#### Your objective:
Only one stretch of the data below is wanted: the lines starting at the one with "apply mul_right_cancel₀ huv" and ending at the one with "omit [V.IsIntegral ℤ_[p]] in", both included, given again exactly.

Task data below:

import Summits.BirchSwinnertonDyer.BirchSwinnertonDyer.Theorems.CyclotomicUntwistSigmaLineFamilyDilatedPair
import Literature.NumberTheory.EllipticCurves.FormalGroupLawPadicProofs
import HarnessLib

/-!
# Route `CyclotomicUntwist`, crux K1 `PSRankOneLowerHalfAtThree` (stmt-BirchSwinnertonDyer-21580):
# the σ-LINE FAMILY — the THETA RELATION AT POINTS `σ(P+Q)σ(P−Q) = (x_Q − x_P)σ(P)²σ(Q)²` for every
# integral normalised odd solution, hence for every member `p⁻²σ_c(p²·)` of the dilated family at an
# arbitrary (e.g. additive) prime

Cell `pub/bsd-wall` (D-0145 line `route-BirchSwinnertonDyer-CyclotomicUntwist`), seat `bsd-line-cycu-p1`
g4 (K1 base). THEOREMS ONLY (no definition, no named fact, no `sorry`); helper `--supports` K1 =
stmt-BirchSwinnertonDyer-21580. Sequel of `…SigmaLineFamilyDilatedPair.lean`. BSD is not proved by this
file and nothing here is evidence for or against K1/K2.

The analytic core of the QUADRATICITY of a sigma height `h_σ(P) = log_p den x(P) − 2 log_p σ(z(P))`
(Mazur–Stein–Tate 2006 §2.6–2.7: "`h` is quadratic because of property IV of `σ`") is the theta relation
AT POINTS of the kernel of reduction. The tree proves it for the CHOSEN Mazur–Tate series `σ_p` of a
`ℤ`-integral model over `ℚ` (`padicSigmaAt_theta_of_thetaLHS_eq`). Here:

* §1 `theta_at_points` — the same over `ℚ_p`, for ANY `p`-integral elliptic `V/ℚ_p` and ANY integral
  normalised odd solution `σ` of the sigma equation (the formal identity `thetaLHS_eq_thetaRHS` holds for
  every normalised odd solution; evaluation at `(z(P), z(Q))` by the tree's `padicEval₂_thetaLHS/RHS` and
  `formalGroupLaw_padicEval_holds`); `theta_at_points_of_isMazurTateSigmaPair`.
* §2 `theta_at_points_dilated` — for the dilated model `V'` (`(p²,0,0,0) • V' = V`, `V` any `p`-integral
  elliptic curve) and EVERY `c ∈ ℤ_p`, the member `formalSigma V' (p⁴c) = p⁻²σ_c(p²·)`
  (`isMazurTateSigmaPair_of_scaling`) satisfies the theta relation at all `P', Q' ∈ E₁(V')(ℚ_p)` — i.e.,
  read back on `V` (`x' = p⁴x`, `z' = z/p²`, `σ'(z') = p⁻²σ_c(z)`, the powers of `p` cancel:
  `X' = X` has weight `0`), `σ_c(z(P+Q))σ_c(z(P−Q)) = (x_Q − x_P)σ_c(z(P))²σ_c(z(Q))²` for all points of
  `V` with `v_p(z) ≥ 3`. With Néron's denominator law this is the parallelogram law of the `σ_c`-heights
  on that locus (the census cell's caveat «Bernardi quadraticity of σ_c-heights at an additive prime»);
  the assembly into a bilinear datum is the tree's `exists_pairing_of_parallelogram` road, not redone here.
* `isElliptic_of_smul_eq` — `V'` is elliptic when `V` is.

References: Mazur–Tate, Duke Math. J. 62 (1991) Thm. 3.1; Mazur–Stein–Tate 2006 §2.6–2.7; Blakestad–Grant
2023 Prop. 14; Bernardi 1981 §1; Silverman AEC IV.1, VII.2.2. [cite: MazurTate1991, Thm. 3.1]
[cite: MazurSteinTate2006, §2.7] [cite: BlakestadGrant2023, Prop. 14]
-/

set_option autoImplicit false
-- single-conjunct summit: `Summit.BirchSwinnertonDyer.BirchSwinnertonDyer.…` repeats the name by design
set_option linter.dupNamespace false

noncomputable section

open scoped Classical

open PowerSeries WeierstrassCurve Literature.NumberTheory.EllipticCurves
  Summit.BirchSwinnertonDyer.BirchSwinnertonDyer.Theorems.PSSigmaLineFamily
  Summit.BirchSwinnertonDyer.BirchSwinnertonDyer.Theorems.PSSigmaLineFamilyDilatedPair

namespace Summit.BirchSwinnertonDyer.BirchSwinnertonDyer.Theorems.PSSigmaLineFamilyThetaAtPoints

variable {p : ℕ} [Fact p.Prime] (V : WeierstrassCurve ℚ_[p]) [V.IsElliptic] [V.IsIntegral ℤ_[p]]

/-! ### §1 The theta relation at `ℚ_p`-points for ANY integral normalised odd solution -/

/-- **The theta relation at points of the kernel of reduction, for any INTEGRAL normalised odd
solution of the sigma equation** (not only the chosen Mazur–Tate `σ_p`): for a `p`-integral elliptic
`V/ℚ_p`, `σ ∈ z + z²ℤ_p⟦z⟧` odd with `x + c = −D(Dσ/σ)`, and `P = (x₁,y₁)`, `Q = (x₂,y₂) ∈ E₁(ℚ_p)`
(`‖xᵢ‖ > 1`): `σ(z(P+Q))·σ(z(P−Q)) = (x₂ − x₁)·σ(z(P))²·σ(z(Q))²`. Proof = the tree's
`padicSigmaAt_theta_of_thetaLHS_eq` over `ℚ_p` (formal identity `thetaLHS_eq_thetaRHS` — valid for every
normalised odd solution —, evaluated at `(z(P), z(Q))`, `F(z(P),z(Q)) = z(P+Q)` by
`formalGroupLaw_padicEval_holds`). [Mazur–Tate 1991, Thm. 3.1; Blakestad–Grant 2023, Prop. 14]
[cite: MazurTate1991, Thm. 3.1] [cite: BlakestadGrant2023, Prop. 14] -/
theorem theta_at_points {σ : ℚ_[p]⟦X⟧} {c : ℚ_[p]} (h0 : constantCoeff σ = 0) (h1 : coeff 1 σ = 1)
    (hodd : V.IsFormallyOdd σ) (hODE : V.SatisfiesSigmaODE σ c) (hint : IsPadicInt σ)
    {x₁ y₁ x₂ y₂ : ℚ_[p]} (h₁ : V.toAffine.Nonsingular x₁ y₁) (h₂ : V.toAffine.Nonsingular x₂ y₂)
    (hx₁ : 1 < ‖x₁‖) (hx₂ : 1 < ‖x₂‖) :
    padicEval σ (V.formalParameter (.some x₁ y₁ h₁ + .some x₂ y₂ h₂)) *
        padicEval σ (V.formalParameter (.some x₁ y₁ h₁ - .some x₂ y₂ h₂)) =
      (x₂ - x₁) * padicEval σ (-x₁ / y₁) ^ 2 * padicEval σ (-x₂ / y₂) ^ 2 := by
  -- adapted from Literature/NumberTheory/EllipticCurves/CanonicalPAdicHeightSigmaThetaProofs.lean
  have hΘ := V.thetaLHS_eq_thetaRHS h0 h1 hodd hODE
  have hFadd := formalGroupLaw_padicEval_holds p V
  set P : V.toAffine.Point := .some x₁ y₁ h₁ with hPdef
  set Q : V.toAffine.Point := .some x₂ y₂ h₂ with hQdef
  have hnQ : -Q = .some x₂ (V.toAffine.negY x₂ y₂) ((Affine.nonsingular_neg ..).mpr h₂) := by
    rw [hQdef, Affine.Point.neg_some]
  have hkP : V.IsInReductionKernel P := hx₁
  have hkQ : V.IsInReductionKernel Q := hx₂
  have hknQ : V.IsInReductionKernel (-Q) := by rw [hnQ]; exact hx₂
  obtain ⟨hy₁, hu0, hu1, -, -⟩ := V.param_facts h₁.1 hx₁
  obtain ⟨hy₂, hv0, hv1, -, -⟩ := V.param_facts h₂.1 hx₂
  set u : ℚ_[p] := -x₁ / y₁ with hudef
  set v : ℚ_[p] := -x₂ / y₂ with hvdef
  have hzP : V.formalParameter P = u := rfl
  have hzQ : V.formalParameter Q = v := rfl
  have hznQ : V.formalParameter (-Q) = padicEval V.formalNeg v := by
    rw [hnQ, V.padicEval_formalNeg_eq h₂.1 hx₂]; rfl
  have hadd : padicEval₂ V.formalGroupLaw u v = V.formalParameter (P + Q) := by
    rw [← hzP, ← hzQ]; exact hFadd _ _ hkP hkQ
  have hsub : padicEval₂ V.formalGroupLaw u (padicEval V.formalNeg v) = V.formalParameter (P - Q) := by
    rw [← hzP, ← hznQ, sub_eq_add_neg]; exact hFadd _ _ hkP hknQ
  have hXu : padicEval V.formalXMulSq u = x₁ * u ^ 2 := V.padicEval_formalXMulSq_eq h₁.1 hx₁
  have hXv : padicEval V.formalXMulSq v = x₂ * v ^ 2 := V.padicEval_formalXMulSq_eq h₂.1 hx₂
  have key := congrArg (fun G => padicEval₂ G u v) hΘ
  rw [padicEval₂_thetaLHS hint hu1 hv1, padicEval₂_thetaRHS hint hu1 hv1, hadd, hsub, hXu, hXv] at key
  have huv : u ^ 2 * v ^ 2 ≠ 0 := mul_ne_zero (pow_ne_zero 2 hu0) (pow_ne_zero 2 hv0)
  apply mul_right_cancel₀ huv
  linear_combination key

/-- The same for a Mazur–Tate pair (the tree's receptacle). [cite: MazurTate1991, Thm. 3.1] -/
theorem theta_at_points_of_isMazurTateSigmaPair {σ : ℚ_[p]⟦X⟧} {c : ℚ_[p]} (h : V.IsMazurTateSigmaPair σ c)
    {x₁ y₁ x₂ y₂ : ℚ_[p]} (h₁ : V.toAffine.Nonsingular x₁ y₁) (h₂ : V.toAffine.Nonsingular x₂ y₂)
    (hx₁ : 1 < ‖x₁‖) (hx₂ : 1 < ‖x₂‖) :
    padicEval σ (V.formalParameter (.some x₁ y₁ h₁ + .some x₂ y₂ h₂)) *
        padicEval σ (V.formalParameter (.some x₁ y₁ h₁ - .some x₂ y₂ h₂)) =
      (x₂ - x₁) * padicEval σ (-x₁ / y₁) ^ 2 * padicEval σ (-x₂ / y₂) ^ 2 :=
  theta_at_points V h.constantCoeff_eq h.coeff_one_eq h.odd h.ode (isPadicInt_iff_coeff.mpr h.norm_coeff_le)
    h₁ h₂ hx₁ hx₂

/-! ### §2 The dilated family: theta at points for `formalSigma V' (p⁴c)`, every `c ∈ ℤ_p` -/

omit [V.IsIntegral ℤ_[p]] in
/-- A model `V'` with `vc • V' = V` is elliptic when `V` is (`Δ(vc • V') = u⁻¹² Δ(V')`). [folklore] -/
theorem isElliptic_of_smul_eq (V' : WeierstrassCurve ℚ_[p]) (vc : VariableChange ℚ_[p]) (hV : vc • V' = V) :
    V'.IsElliptic := by
  have hΔ : V.Δ = (vc.u⁻¹ : ℚ_[p]ˣ) ^ 12 * V'.Δ := by rw [← hV, variableChange_Δ]
  have hV0 : V.Δ ≠ 0 := V.isUnit_Δ.ne_zero
  rw [WeierstrassCurve.isElliptic_iff]
  refine (Ne.isUnit ?_)
  intro h0
  exact hV0 (by rw [hΔ, h0, mul_zero])

/-- **THETA AT POINTS FOR THE WHOLE DILATED FAMILY.** For a `p`-integral elliptic `V/ℚ_p` (ANY reduction
type), a dilated model `V'` (`(p²,0,0,0) • V' = V`), every `c ∈ ℤ_p` and all points
`P' = (x₁,y₁)`, `Q' = (x₂,y₂) ∈ E₁(V')(ℚ_p)` (i.e. points of `V` with `v_p(z) ≥ 3`, read in `V'` via
`x' = p⁴x`, `y' = p⁶y`, `z' = z/p²`): the member `σ' = formalSigma V' (p⁴c) = p⁻²σ_c(p²·)` satisfies
`σ'(z'(P'+Q'))σ'(z'(P'−Q')) = (x₂ − x₁)σ'(z'(P'))²σ'(z'(Q'))²` — the pointwise theta relation that makes
`σ_c`-heights quadratic (Mazur–Stein–Tate 2006 §2.6–2.7), at an additive prime.
[Mazur–Tate 1991, Thm. 3.1; Bernardi 1981, §1] [cite: MazurTate1991, Thm. 3.1] [cite: MazurSteinTate2006, §2.7] -/
theorem theta_at_points_dilated (V' : WeierstrassCurve ℚ_[p]) (vc : VariableChange ℚ_[p])
    (hu : (vc.u : ℚ_[p]) = (p : ℚ_[p]) ^ 2) (hr : vc.r = 0) (hs : vc.s = 0) (ht : vc.t = 0) (hV : vc • V' = V)
    {c : ℚ_[p]} (hc : ‖c‖ ≤ 1)
    {x₁ y₁ x₂ y₂ : ℚ_[p]} (h₁ : V'.toAffine.Nonsingular x₁ y₁) (h₂ : V'.toAffine.Nonsingular x₂ y₂)
    (hx₁ : 1 < ‖x₁‖) (hx₂ : 1 < ‖x₂‖) :
    padicEval (V'.formalSigma ((p : ℚ_[p]) ^ 4 * c)) (V'.formalParameter (.some x₁ y₁ h₁ + .some x₂ y₂ h₂)) *
        padicEval (V'.formalSigma ((p : ℚ_[p]) ^ 4 * c)) (V'.formalParameter (.some x₁ y₁ h₁ - .some x₂ y₂ h₂)) =
      (x₂ - x₁) * padicEval (V'.formalSigma ((p : ℚ_[p]) ^ 4 * c)) (-x₁ / y₁) ^ 2 *
        padicEval (V'.formalSigma ((p : ℚ_[p]) ^ 4 * c)) (-x₂ / y₂) ^ 2 := by
  haveI : V'.IsElliptic := isElliptic_of_smul_eq V V' vc hV
  haveI : V'.IsIntegral ℤ_[p] := isIntegral_of_scaling V V' vc hu hr hs ht hV
  exact theta_at_points_of_isMazurTateSigmaPair V' (isMazurTateSigmaPair_of_scaling V V' vc hu hr hs ht hV hc)
    h₁ h₂ hx₁ hx₂

end Summit.BirchSwinnertonDyer.BirchSwinnertonDyer.Theorems.PSSigmaLineFamilyThetaAtPoints

end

End of Task data.

#### Answer area:
  apply mul_right_cancel₀ huv
  linear_combination key

/-- The same for a Mazur–Tate pair (the tree's receptacle). [cite: MazurTate1991, Thm. 3.1] -/
theorem theta_at_points_of_isMazurTateSigmaPair {σ : ℚ_[p]⟦X⟧} {c : ℚ_[p]} (h : V.IsMazurTateSigmaPair σ c)
    {x₁ y₁ x₂ y₂ : ℚ_[p]} (h₁ : V.toAffine.Nonsingular x₁ y₁) (h₂ : V.toAffine.Nonsingular x₂ y₂)
    (hx₁ : 1 < ‖x₁‖) (hx₂ : 1 < ‖x₂‖) :
    padicEval σ (V.formalParameter (.some x₁ y₁ h₁ + .some x₂ y₂ h₂)) *
        padicEval σ (V.formalParameter (.some x₁ y₁ h₁ - .some x₂ y₂ h₂)) =
      (x₂ - x₁) * padicEval σ (-x₁ / y₁) ^ 2 * padicEval σ (-x₂ / y₂) ^ 2 :=
  theta_at_points V h.constantCoeff_eq h.coeff_one_eq h.odd h.ode (isPadicInt_iff_coeff.mpr h.norm_coeff_le)
    h₁ h₂ hx₁ hx₂

/-! ### §2 The dilated family: theta at points for `formalSigma V' (p⁴c)`, every `c ∈ ℤ_p` -/

omit [V.IsIntegral ℤ_[p]] in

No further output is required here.